The present invention relates to an image processing apparatus and method of encoding progressive build-up image data, and decoding the encoded image data.
The concept of progressive build-up coding technique relating to the present invention is first described. The technique is described in Technical Survey "Progressive Build-up Coding Scheme for Bi-level Images--JBIG (Joint Bi-level Image Group) Algorithm" in The Journal of the Institute of Image Electronics Engineer of Japan Vol. 20, No. 1. The object of the progressive build-up coding is to grasp an entire image in a short time, and the conceptual diagram is shown in FIG. 40. The resolution of an input image is assumed to be 400 dpi to simplify the description. First, on the encoder side, the processing of reducing the image (a rectangular square 241 in FIG. 40) to 1/2 in width and length is repeated n times, and n reduction images where the smallest size of the image is 2.sup.-n of the input image are generated. The input image is referred to as a "zero layer" image, and the image at the lowest resolution is referred to as an "n-th layer" image. In the Figure, since the reduction processing is repeated five times, the input image is reduced to 2.sup.-5, and the fifth layer image (an rectangular square 242 in FIG. 40) is obtained. As a reduction processing, a method capable of suppressing deterioration of information is adapted so that the information of an entire image at the low resolution such as 12.5 dpi or 25 dpi can be grasped (Note that the PRES method is adopted in the JBIG algorithm).
The n-th layer image at the lowest resolution is independently encoded, and an image at other layer is encoded with reference to the image whose resolution is one layer lower than the image to be encoded.
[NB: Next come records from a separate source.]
import Mathlib
import HarnessLib
import Literature.MathematicalPhysics.QuantumFieldTheory.ConstructiveQFTWave0
import Summits.Ventures.LatticeQCDFlow.Scaling.LatticePeeling
import Summits.Ventures.LatticeQCDFlow.Exactness.CompactHaar

/-!
# LatticeQCDFlow / Scaling — two dimensions: the plaquettes off one puncture are INDEPENDENT HAAR variables; the 2-d partition function up to one plaquette

HONEST FRAMING: exact (Metropolis-corrected) sampling algorithms for lattice gauge theory; figures of merit are
autocorrelation/cost numbers at stated couplings and volumes; no continuum-physics claim.

Venture `LatticeQCDFlow` (cell pub-lqcd), topic `Scaling`, FANOUT row 30 (lean-1) — OUR WORK, the structural half of
the EXPLICIT `U(1)` tunnelling law in `d = 2` (the volumes of STEP-0): theory-2's laws (`Scaling/FluxTunnelling.lean`,
`Scaling/SparsePatchSectorsLattice.lean`) price every sector change of an exact local sampler by the Gibbs mass of a
thick-plaquette event, which enters there as a hypothesis (`η`, `M`).  In two dimensions that mass is computable
because of the following folklore fact (Migdal 1975 and Gross–Witten 1980 use it with free boundary conditions),
proved here on the PERIODIC lattice `(ℤ/L)²`, `L ≥ 2`, for every compact second-countable group `G`:

* `lintegral_prod_plaquette_eq` — for every site `x₀` (the PUNCTURE), every finite set `T ∌ x₀` of plaquettes
  (= sites in `d = 2`) and all measurable `F_x : G → [0,∞]`: `∫ ∏_{x ∈ T} F_x(U_x) dHaar^{⊗E} = ∏_{x ∈ T} ∫ F_x dHaar`;
* `map_plaquettes_eq_pi` — equivalently, under product Haar measure on the links the holonomies `(U_x)_{x ≠ x₀}`
  are INDEPENDENT and HAAR DISTRIBUTED (joint law `= Haar^{⊗(Λ ∖ x₀)}`);
* `lintegral_prod_weight_erase` — the Wilson weight with the plaquette `x₀` switched off integrates to
  `z₁(β)^{L²−1}` (`z₁` of `Scaling/LatticePeeling.lean`); `partitionFunction_two_le` / `le_partitionFunction_two` —
  for `β ≥ 0`, `Re tr ρ ≤ N` and plaquette actions `≤ s`: `e^{−βs}·z₁(β)^{L²−1} ≤ Z_Λ(β) ≤ z₁(β)^{L²−1}`, i.e. in two
  dimensions the free energy is that of independent plaquettes up to ONE plaquette weight (the tree's peeling /
  tree-gauge sandwich leaves `O(L)` plaquettes of slack in `d = 2`).

PROOF (no gauge fixing): order the sites `x ≠ x₀` by the rank `a + L·b` of their coordinates `(a, b)` relative to
`x₀`; the PRIVATE link of `x` is its left link `(x, 1)` on the row `b = 0` and its bottom link `(x, 0)` on the rows
`b ≥ 1`.  Each link of the 2-torus lies in exactly two plaquettes, and the second plaquette through the private link
of `x` (`x − e₀`, resp. `x − e₁`) has SMALLER rank; so, removing from `T` its plaquette of minimal rank
(`Finset.induction_on_min_value`), the private link occurs in no other factor, and integrating that one link
(`lmarginal` over a singleton) turns `F_x(U_x) = F_x(g·B)` (resp. `F_x(A·g⁻¹)`) into the constant `∫ F_x dHaar` by
right invariance (resp. inversion and left invariance) of the Haar measure of a compact group
(`Exactness/CompactHaar.lean`).  Elementary; nothing is cited as a fact; no `def`.
-/

noncomputable section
That is, the i-th layer image (i=0, 1, . . . , n-1) is encoded with reference to the (i+1)-th layer image. In the JBIG algorithm, encoding is performed by arithmetic coding. In the JBIG algorithm, the encoding unit is a stripe obtained by dividing an image in a sub-scanning direction. At the leading portion of the data in the JBIG algorithm, the header data containing such information as the image size of the zero layer image, stripe width, number of layers is provided, and the obtained encoded data follows.
When decoded, the encoded data of the n-th layer image, the highest layer, is decoded first. The display is started with the image at the lowest resolution. The display is performed so that the resolution increases as information is supplied by enlarging the j-th layer image (j=n-1, . . . , 1, 0) to 2.sup.j in the width and length. That is, the fifth layer image is enlarged to 2.sup.5, and then, the fourth layer image is enlarged to 2.sup.4.
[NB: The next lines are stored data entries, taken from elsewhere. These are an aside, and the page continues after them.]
/-
Literature file (hubbard-downfold multi-orbital front-end): the Slater–Racah parametrisation of the
d-shell two-index Coulomb integrals `U_{mm'}`, `J_{mm'}` in the basis of real (cubic) harmonics, and the
exact dictionary between the «U» objects of the different schools (Slater-averaged `F⁰`, intra-orbital
`U₀`, Kanamori `(U, U', J)`, Anisimov `(U_avg, J_avg)`), which are routinely compared with each other in
the downfolding literature although they are different numbers for one and the same vertex.
-/
import Mathlib
import HarnessLib

/-!
# d-shell Coulomb integrals in Slater/Racah parameters and the `U' = U − 2J` dictionary

For a d shell whose Coulomb vertex is parametrised atomically (spherically) by the Slater integrals
`F⁰, F², F⁴`, the two-index integrals in the basis of the five REAL harmonics
`xy, yz, 3z²−r², xz, x²−y²` are (Pavarini 2011, §3 p. 6.13, U-table; App. B p. 6.36, matrices `c₂`, `c₄`
and the Racah parameters `A = F⁰ − 49 F⁴/441`, `B = F²/49 − 5 F⁴/441`, `C = 35 F⁴/441`):

* intra-orbital `U_{mm} = U₀ = F⁰ + 4F²/49 + 36F⁴/441 = A + 4B + 3C` for every `m`;
* exchange `J_{mm'}` (`m ≠ m'`) takes four values
  `J₁ = 3F²/49 + 20F⁴/441 = 3B + C` (pairs `xy–yz, xy–xz, yz–xz, yz–(x²−y²), xz–(x²−y²)`),
  `J₂ = 4F²/49 + 15F⁴/441 = 4B + C` (`xy–z², z²–(x²−y²)`), `J₃ = 35F⁴/441 = C` (`xy–(x²−y²)`),
  `J₄ = F²/49 + 30F⁴/441 = B + C` (`z²–yz, z²–xz`);
* inter-orbital `U_{mm'} = U₀ − 2 J_{mm'}` for every pair `m ≠ m'` (the printed U-table), i.e.
  `A − 2B + C`, `A − 4B + C`, `A + 4B + C`, `A + 2B + C` for the four pair classes.

Everything below is PROVED from the explicit coefficient tables (each identity is a polynomial identity
in `F⁰, F², F⁴`); the modelling input is only the two tables `uPair`, `jPair`.

## Contents (all exact)

* `uPair_eq_uIntra_sub_two_jPair` — `U_{mm'} = U₀ − 2J_{mm'}` for all `m ≠ m'` («`U' = U − 2J`» holds for
  EVERY pair of real d orbitals under the spherical parametrisation, not only inside `t₂g`).
* `kanamori_t2g` — on the `t₂g` triple `{xy, yz, xz}` the vertex is of Kanamori form with
  `U = U₀`, `U' = F⁰ − 2F²/49 − 4F⁴/441`, `J = J₁`, and `U' = U − 2J` (Georges–de' Medici–Mravlje 2013 §2).
* `pairSum_uPair` — the all-pairs average `(1/25) Σ_{m,m'} U_{mm'} = F⁰` (=: `U_avg`, the Slater-averaged
  «U» of the constrained-LDA school, Anisimov et al. 1997);
  `offDiagSum_jPair` — the real-harmonic exchange average `(1/20) Σ_{m≠m'} J_{mm'} = (5/7)·J_avg` with
  `J_avg := (F² + F⁴)/14`; `offDiagSum_uPair` — `(1/20) Σ_{m≠m'} U_{mm'} = F⁰ − (2/7) J_avg`;
  `anisimov_identity` — `U_avg − J_avg = (1/20) Σ_{m≠m'} (U_{mm'} − J_{mm'})`.
* `uIntra_eq_F0_add` — THE SCHOOL OFFSET: `U₀ = F⁰ + (8/7)·J_avg`, ratio-free (no assumption on `F⁴/F²`):
  the intra-orbital (cRPA-matrix-diagonal / Kanamori) `U` and the Slater-averaged `F⁰` of the SAME vertex
  differ by exactly `8J_avg/7` (≈ 0.9 eV at `J_avg = 0.8 eV`); `diagAvg_uPair` — the «average of the diagonal
  terms» `Ū := (1/5) Σ_m U_{mm}` (the object tabulated e.g. by Miyake et al. 2010, Table IX) equals `U₀`,
  hence `Ū − U_avg = 8J_avg/7` exactly.
* `pavarini_J_relations` — `J₂ = 3J₁ − 2𝒥`, `J₃ = 6𝒥 − 5J₁`, `J₄ = 4𝒥 − 3J₁` with `𝒥 = (5/7)J_avg`.
* `werner2012_witness` — numerical witness: with `F⁰ = 2.70 eV`, `J_avg = 0.8 eV`, `F⁴/F² = 5/8`
  (so `F² = 448/65`, `F⁴ = 56/13`) the five distinct entries of the symmetrised opposite-spin matrix are
  `U₀ = 3.614…, 2.380…, 2.196…, 2.930…, 2.747…`, each within `0.01` eV of the printed
  `3.61, 2.38, 2.20, 2.93, 2.74` of Werner et al. 2012 (Supplement, Eq. for `U^{σσ̄}_{mn}(J = 0.8)`), whose
  authors state that the matrix was obtained by exactly this Slater reconstruction from `Ū^{σσ̄} = 2.70` and
  `J = 0.8`.

WHAT THIS IS NOT: a statement about any material's cRPA matrix — measured cRPA matrices in Wannier
bases are NOT spherically parametrised (e.g. LaFeAsO d-model `U_{xy,xy} − U_{xy,yz} = 3.03 − 1.80 ≠ 2·0.46`,
Miyake et al. 2010 Table VIII) and orbital-dependent `U_{mm}` occur; the identities say exactly what the
symmetrised/atomic parametrisation used by DMFT solvers and by the cLDA school implies, so that numbers
labelled «U» by different schools are converted, never hulled (hubbard-downfold ROUTER rule R21 / A10).

## References

* E. Pavarini, *The LDA+DMFT Approach*, Ch. 6 in: E. Pavarini, E. Koch, D. Vollhardt, A. Lichtenstein (eds.),
  The LDA+DMFT approach to strongly correlated materials, Modeling and Simulation Vol. 1, Forschungszentrum
  Jülich (2011), §3 p. 6.13 (average parameters, U-table, `U₀`, `J₁…J₄`, `𝒥_avg = 5/7 J_avg`) and App. B
  p. 6.36 (`c₂`, `c₄`, Racah `A, B, C`). [Pavarini2011]
* V. I. Anisimov, F. Aryasetiawan, A. I. Lichtenstein, J. Phys.: Condens. Matter 9 (1997) 767, §2
  (`U = F⁰`, `J = (F²+F⁴)/14`, `F⁴/F² ≈ 0.625`). [AnisimovAryasetiawanLichtenstein1997]
* A. Georges, L. de' Medici, J. Mravlje, Annu. Rev. Condens. Matter Phys. 4 (2013) 137, §2 (t₂g Kanamori
  `U, U' = U − 2J, J` in Slater/Racah parameters; `U_d = F⁰`, `J_H = (F²+F⁴)/14` «should not be confused with»
  the t₂g `U, J`) and App. A (e_g doublet `J = 4B + C`, `U' = U − 2J`). [GeorgesMediciMravlje2013]
* P. Werner, M. Casula, T. Miyake, F. Aryasetiawan, A. J. Millis, S. Biermann, Nature Phys. 8 (2012) 331,
  Supplementary Information §2.1 (symmetrised `U^{σσ̄}_{mn}`, `U^{σσ}_{mn}` for BaFe₂As₂ from `Ū = 2.70`,
  `J = 0.8` eV). [WernerEtAl2012]
* T. Miyake, K. Nakamura, R. Arita, M. Imada, J. Phys. Soc. Jpn. 79 (2010) 044705, Tables VIII–IX. [MiyakeEtAl2010]
-/

noncomputable section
In the conventional technique, a problem arises when the image is displayed while being decoded. In general, the resolution of a display is lower than that of the printer. For example, in a 17-inch display for a work-station, the number of pixels is 1280.times.1024, and the resolution is approximately 100 dpi which is considerably lower than that of the printer. In the case of FIG. 40, an image greater than 80 mm.times.50 mm cannot be displayed at the resolution of 400 dpi. Accordingly, it is difficult to display the original image based on the resolution of the display.
Furthermore, if the image at each layer is decoded, and then displayed, a user is uncomfortable because progressive stages in the decoding processing cannot be shown until the developing at each layer has ended.
Furthermore, various images at the zero layer image such as an original image whose resolution is different cannot be dealt with.
Still further, when encoded, the image display of the image varies when an original image is reduced at different magnifying power. However, in the conventional technique, the image cannot be confirmed during the encoding processing, and the image is confirmed at the decoding side. Accordingly, switching of the binarizing method at the reading of the image data or density adjustment to perform under color removal is difficult.